The team initially made their recombinant protein that could be administered to induce an immune response. However, to gauge its success, they needed to develop a new model to assess the efficacy of the protein. Together with Imperial College London and Sanofi Pasteur, the team created a mouse model for their pre-clinical studies.

“After developing the mouse model, we were the only ones in the world that could infect mice with rhinovirus. There was no small animal model at that point,” said McLean. He highlighted that the researchers required this model for their challenge studies, to test whether or not the immunity of the mice would be protective following administration of the prophylactic.

However, McLean emphasised that the challenge when using the mouse models was that they could only infect them with four serotypes out of the 100. He explained that it was very difficult to establish the model because the virus had to be at an extremely high level when presented in the noses of the mice. Unlike human cells, rhinoviruses do not highly replicate in mouse cells, meaning that high levels of the virus had to be administered to the mice. Nonetheless, the researchers were able to create their model, which they published in a separate paper in Nature Medicine.²

Testing the vaccine

Once the researchers had developed their model and recombinant vaccine, they tested their immunisation strategy. According to McLean, the mice had excellent immune responses. They found that the mice generated a robust T-cell immune reaction with a favourable Th1 response because the vaccine was formulated with an effective adjuvant.

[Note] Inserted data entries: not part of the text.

/-! ## Edges = states: tools -/

/-- The six moves are distinct.
[cite: HinzKlavzarPetr2018, Ch. 3 §3.1 p. 166 (legal moves between the three pegs)] -/
theorem nodup_movePairs : movePairs.Nodup := by decide

/-- A move goes between two different pegs.
[cite: HinzKlavzarPetr2018, Ch. 3 §3.1 p. 166 (legal moves between the three pegs)] -/
theorem ne_of_mem_movePairs {m : ZMod 3 × ZMod 3} (h : m ∈ movePairs) : m.1 ≠ m.2 := by
  revert m; decide

/-- Counting the reversible arcs out of `σ` BY MOVES («it is customary to identify them with an
edge»): the arc of the legal move `(p, q)` is half of an edge iff the move `(q, p)` leads back
(`move_eq_of_step_of_step`: no other move can).
[cite: HinzKlavzarPetr2018, Ch. 3 §3.1 p. 166 (arcs identified with an edge; count ours)] -/
theorem length_filter_reversible_eq (σ : IState) (L : List (ZMod 3 × ZMod 3)) :
    ((L.filterMap (step σ)).filter fun τ => decide (σ ∈ succs τ)).length =
      (L.filter fun m =>
        decide (((step σ m).bind fun τ => step τ (m.2, m.1)) = some σ)).length := by
  induction L with
  | nil => rfl
  | cons m L ih =>
    cases h : step σ m with
    | none => simp [h, ih]
    | some τ =>
      have key : (σ ∈ succs τ) ↔ step τ (m.2, m.1) = some σ := by
        rw [mem_succs]
        constructor
        · rintro ⟨m', hm'⟩
          obtain ⟨p, q⟩ := m
          rwa [move_eq_of_step_of_step h hm'] at hm'
        · exact fun h' => ⟨_, h'⟩
      by_cases hk : step τ (m.2, m.1) = some σ
      · simp [h, ih, key, hk]
      · simp [h, ih, key, hk]

/-- In a nonempty state of `𝔗^n` some top disc moves legally («by a legal move of one disc») to
BOTH other pegs — the smallest top disc (all discs are distinct).
[cite: HinzKlavzarPetr2018, Ch. 3 §3.1 p. 166 (legal moves of one disc; ours)] -/
theorem exists_peg_twoLegal {n : ℕ} {τ : IState} (hτ : IsState n τ) (hn : n ≠ 0) :
    ∃ r, ∀ q, q ≠ r → (step τ (r, q)).isSome := by
  classical
  have hne : (Finset.univ.filter fun i : ZMod 3 => τ.stack i ≠ []).Nonempty := by
    by_contra h
    rw [Finset.not_nonempty_iff_eq_empty, Finset.filter_eq_empty_iff] at h
    have h0 := h (Finset.mem_univ 0)
    have h1 := h (Finset.mem_univ 1)
    have h2 := h (Finset.mem_univ 2)
    simp only [stack_zero, stack_one, stack_two, ne_eq, not_not] at h0 h1 h2
    have hl := hτ.length_eq
    simp [IState.discs, h0, h1, h2] at hl
    exact hn hl.symm
  obtain ⟨r, hr, hmin⟩ := Finset.exists_min_image _ (fun i => (τ.stack i).headD 0) hne
  rw [Finset.mem_filter] at hr
  obtain ⟨x, l, hs⟩ := List.exists_cons_of_ne_nil hr.2
  refine ⟨r, fun q hqr => ?_⟩
  have hc : ∀ y ∈ (τ.stack q).head?, x < y := by
    intro y hy
    cases hq : τ.stack q with
    | nil => rw [hq] at hy; simp at hy
    | cons y' l' =>
      rw [hq] at hy
      simp only [List.head?_cons, Option.mem_def, Option.some.injEq] at hy
      have hle : x ≤ y' := by
        have := hmin q (by rw [Finset.mem_filter]; exact ⟨Finset.mem_univ _, by rw [hq]; simp⟩)
        rw [hs, hq] at this
        simpa using this
      have hxy : x ≠ y' := by
        intro hxy
        apply hqr
        refine (hτ.peg_unique (d := x) (i := r) (j := q) ?_ ?_).symm
        · rw [hs]; exact List.mem_cons_self
        · rw [hq, hxy]; exact List.mem_cons_self
      omega
  rw [step_of_stack (Ne.symm hqr) hs hc]
  rfl

/-- … and only one peg has a top disc that moves legally to both other pegs (of two such top
discs each would be smaller than the other).
[cite: HinzKlavzarPetr2018, Ch. 3 §3.1 p. 166 (legal moves of one disc; ours)] -/
theorem peg_twoLegal_unique {τ : IState} {r r' : ZMod 3}
    (hr : ∀ q, q ≠ r → (step τ (r, q)).isSome) (hr' : ∀ q, q ≠ r' → (step τ (r', q)).isSome) :
    r = r' := by
  by_contra hne
  obtain ⟨υ, hυ⟩ := Option.isSome_iff_exists.1 (hr r' (Ne.symm hne))
  obtain ⟨υ', hυ'⟩ := Option.isSome_iff_exists.1 (hr' r hne)
  obtain ⟨x, l, hs, hc, -⟩ := step_inv hυ
  obtain ⟨x', l', hs', hc', -⟩ := step_inv hυ'
  simp only at hs hc hs' hc'
  rw [hs'] at hc
  rw [hs] at hc'
  have h1 := hc x' (by simp)
  have h2 := hc' x (by simp)
  omega

/-- Hence exactly two of the six moves start at the peg whose top disc moves legally to both
other pegs, in every nonempty state of `𝔗^n`.
[cite: HinzKlavzarPetr2018, Ch. 3 §3.1 p. 166 (legal moves of one disc; ours)] -/
theorem length_filter_twoLegal_movePairs {n : ℕ} {τ : IState} (hτ : IsState n τ) (hn : n ≠ 0) :
    (movePairs.filter fun m => decide (∀ q, q ≠ m.1 → (step τ (m.1, q)).isSome)).length = 2 := by
  obtain ⟨r, hr⟩ := exists_peg_twoLegal hτ hn
  have heq : (movePairs.filter fun m => decide (∀ q, q ≠ m.1 → (step τ (m.1, q)).isSome)) =
      movePairs.filter fun m => decide (m.1 = r) := by
    apply List.filter_congr
    intro m _
    simp only [decide_eq_decide]
    exact ⟨fun h => peg_twoLegal_unique h hr, fun h => h ▸ hr⟩
  rw [heq]
  clear heq hr
  revert r
  decide

/-- PARKING a disc — putting the top disc `x` of peg `p` (rest `l`) onto peg `r`, legal or not —
permutes the discs, so it stays inside `𝔗^n`.
[cite: HinzKlavzarPetr2018, Ch. 3 §3.1 p. 166 (the sets 𝔗^n and T^n; parking ours)] -/
theorem perm_discs_park {σ : IState} {p r : ZMod 3} {x : ℕ} {l : List ℕ}
    (hs : σ.stack p = x :: l) (hpr : p ≠ r) :
    ((σ.set p l).set r (x :: σ.stack r)).discs.Perm σ.discs := by
  have hσ := discs_perm_stack_rest σ p
  have hτ := discs_perm_stack_rest ((σ.set p l).set r (x :: σ.stack r)) p
  rw [stack_set_of_ne _ hpr, stack_set_self, IState.rest] at hτ
  rw [hs, IState.rest] at hσ
  refine hτ.trans (List.Perm.trans ?_ hσ.symm)
  have h1 : p + 1 ≠ p := by rw [ne_eq, add_eq_left]; decide
  have h2 : p + 2 ≠ p := by rw [ne_eq, add_eq_left]; decide
  have h12 : p + 1 ≠ p + 2 := by rw [ne_eq, add_right_inj]; decide
  rcases eq_add_of_ne hpr with hq | hq
  · rw [hq, stack_set_self, stack_set_of_ne _ h12.symm, stack_set_of_ne _ h2]
    simp only [List.cons_append]
    exact List.perm_middle
  · rw [hq, stack_set_self, stack_set_of_ne _ h12, stack_set_of_ne _ h1, ← List.append_assoc]
    simp only [List.cons_append]
    exact List.perm_middle.trans (by rw [List.append_assoc])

“To make the recombinant protein more immunogenic, we used a very strong Th1 polarising adjuvant,” McLean explained. This meant the immune responses of the mice were focused on CD4⁺ interferon‑gamma‑producing T cells. “When we took those cells out of the mice and cultured them in the presence of different rhinovirus antigens, those cells grew and started making lots of interferon-gamma, which was our readout.”

The researchers immunised the mice with one particular strain of the immunogen, which was conserved. They then challenged the mice with different strains of rhinovirus to investigate their immune response to different serotypes.

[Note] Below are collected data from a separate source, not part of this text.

/-! ## The state bound -/

/-- The number of steps within which a deterministic oracle-free program halts if it halts at
all: `|P| · (V + 1) ^ (V + 1) + 1` with `V = valueBound P w` (program counter `< |P|`, memory
`[0, V] → [0, V]`, plus the final step). [folklore] -/
def stateBound (P : Program) (w : ℕ) : ℕ :=
  P.length * (valueBound P w + 1) ^ (valueBound P w + 1) + 1

/-- Configurations of a deterministic oracle-free run agree as soon as their program counters and
their memories on `[0, V]` agree. [folklore] -/
theorem cfg_eq_of_run {P : Program} (hd : P.IsDeterministic) (ho : P.IsOracleFree) {w : ℕ}
    {ρ : ℕ → ℕ} {x : List ℕ} {i j : ℕ} {cᵢ cⱼ : Cfg}
    (hi : run P w noOracle ρ i (init w x) = some cᵢ) (hj : run P w noOracle ρ j (init w x) = some cⱼ)
    (hpc : cᵢ.pc = cⱼ.pc) (hmem : ∀ a, a ≤ valueBound P w → cᵢ.mem a = cⱼ.mem a) : cᵢ = cⱼ := by
  obtain ⟨hci, hqi⟩ := run_coinPos_queries hd ho i hi
  obtain ⟨hcj, hqj⟩ := run_coinPos_queries hd ho j hj
  have hV := two_pow_sub_one_le_valueBound P w
  have h1 := one_le_valueBound P w
  have hK := maxConst_le_valueBound P w
  have hinit := init_memLE w x hV
  cases cᵢ with
  | mk pci memi cpi qi =>
    cases cⱼ with
    | mk pcj memj cpj qj =>
      simp only at hpc hmem hci hqi hcj hqj ⊢
      subst hpc
      simp only [Cfg.mk.injEq, true_and]
      refine ⟨funext fun a => ?_, by rw [hci, hcj], by rw [hqi, hqj]⟩
      rcases le_or_gt a (valueBound P w) with ha | ha
      · exact hmem a ha
      · have ei := iterate_step_mem_apply_of_lt hV h1 hK i hinit hi ha
        have ej := iterate_step_mem_apply_of_lt hV h1 hK j hinit hj ha
        simp only at ei ej
        rw [ei, ej]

“Although these were just peptides, it provided a proof-of-concept that we could generate protective T-cell immunity to multiple serotypes of rhinovirus,” said McLean. “Surprisingly, we also found strong antibody responses that could offer protection but these were more serotype-specific than the T cells and we are still trying to establish why this is the case.”

The next steps

“We wanted to recreate everything we had done with a vaccine formulation that could go straight into people and demonstrate that instead of cross, broad protection against few rhinoviruses, we could go for many more,” said McLean.

Having obtained a US patent for their immunisation technique, called generation of cross‑serotype T-cell protective immunity, the team are now planning their next steps for development.

The researchers are also focusing on generating a much broader coverage, including investigating responses to type C rhinoviruses. They are additionally studying different adjuvants that would be better tolerated in humans, as the one used in the study would generate high toxicity if used clinically.
Nonetheless, McLean is focused on getting this potential vaccine to human clinical trials. “This potentially has huge positive outcomes for human health,” he concluded.

References

1. Glanville N, Mclean G, Guy B, Lecouturier V, Berry C, Girerd Y, et al. Cross-Serotype Immunity Induced by Immunization with a Conserved Rhinovirus Capsid Protein. PLoS Pathogens. 2013;9(9):e1003669.
2. Bartlett N, Walton R, Edwards M, Aniscenko J, Caramori G, Zhu J, et al. Mouse models of rhinovirus-induced disease and exacerbation of allergic airway inflammation. Nature Medicine. 2008;14(2):199-204.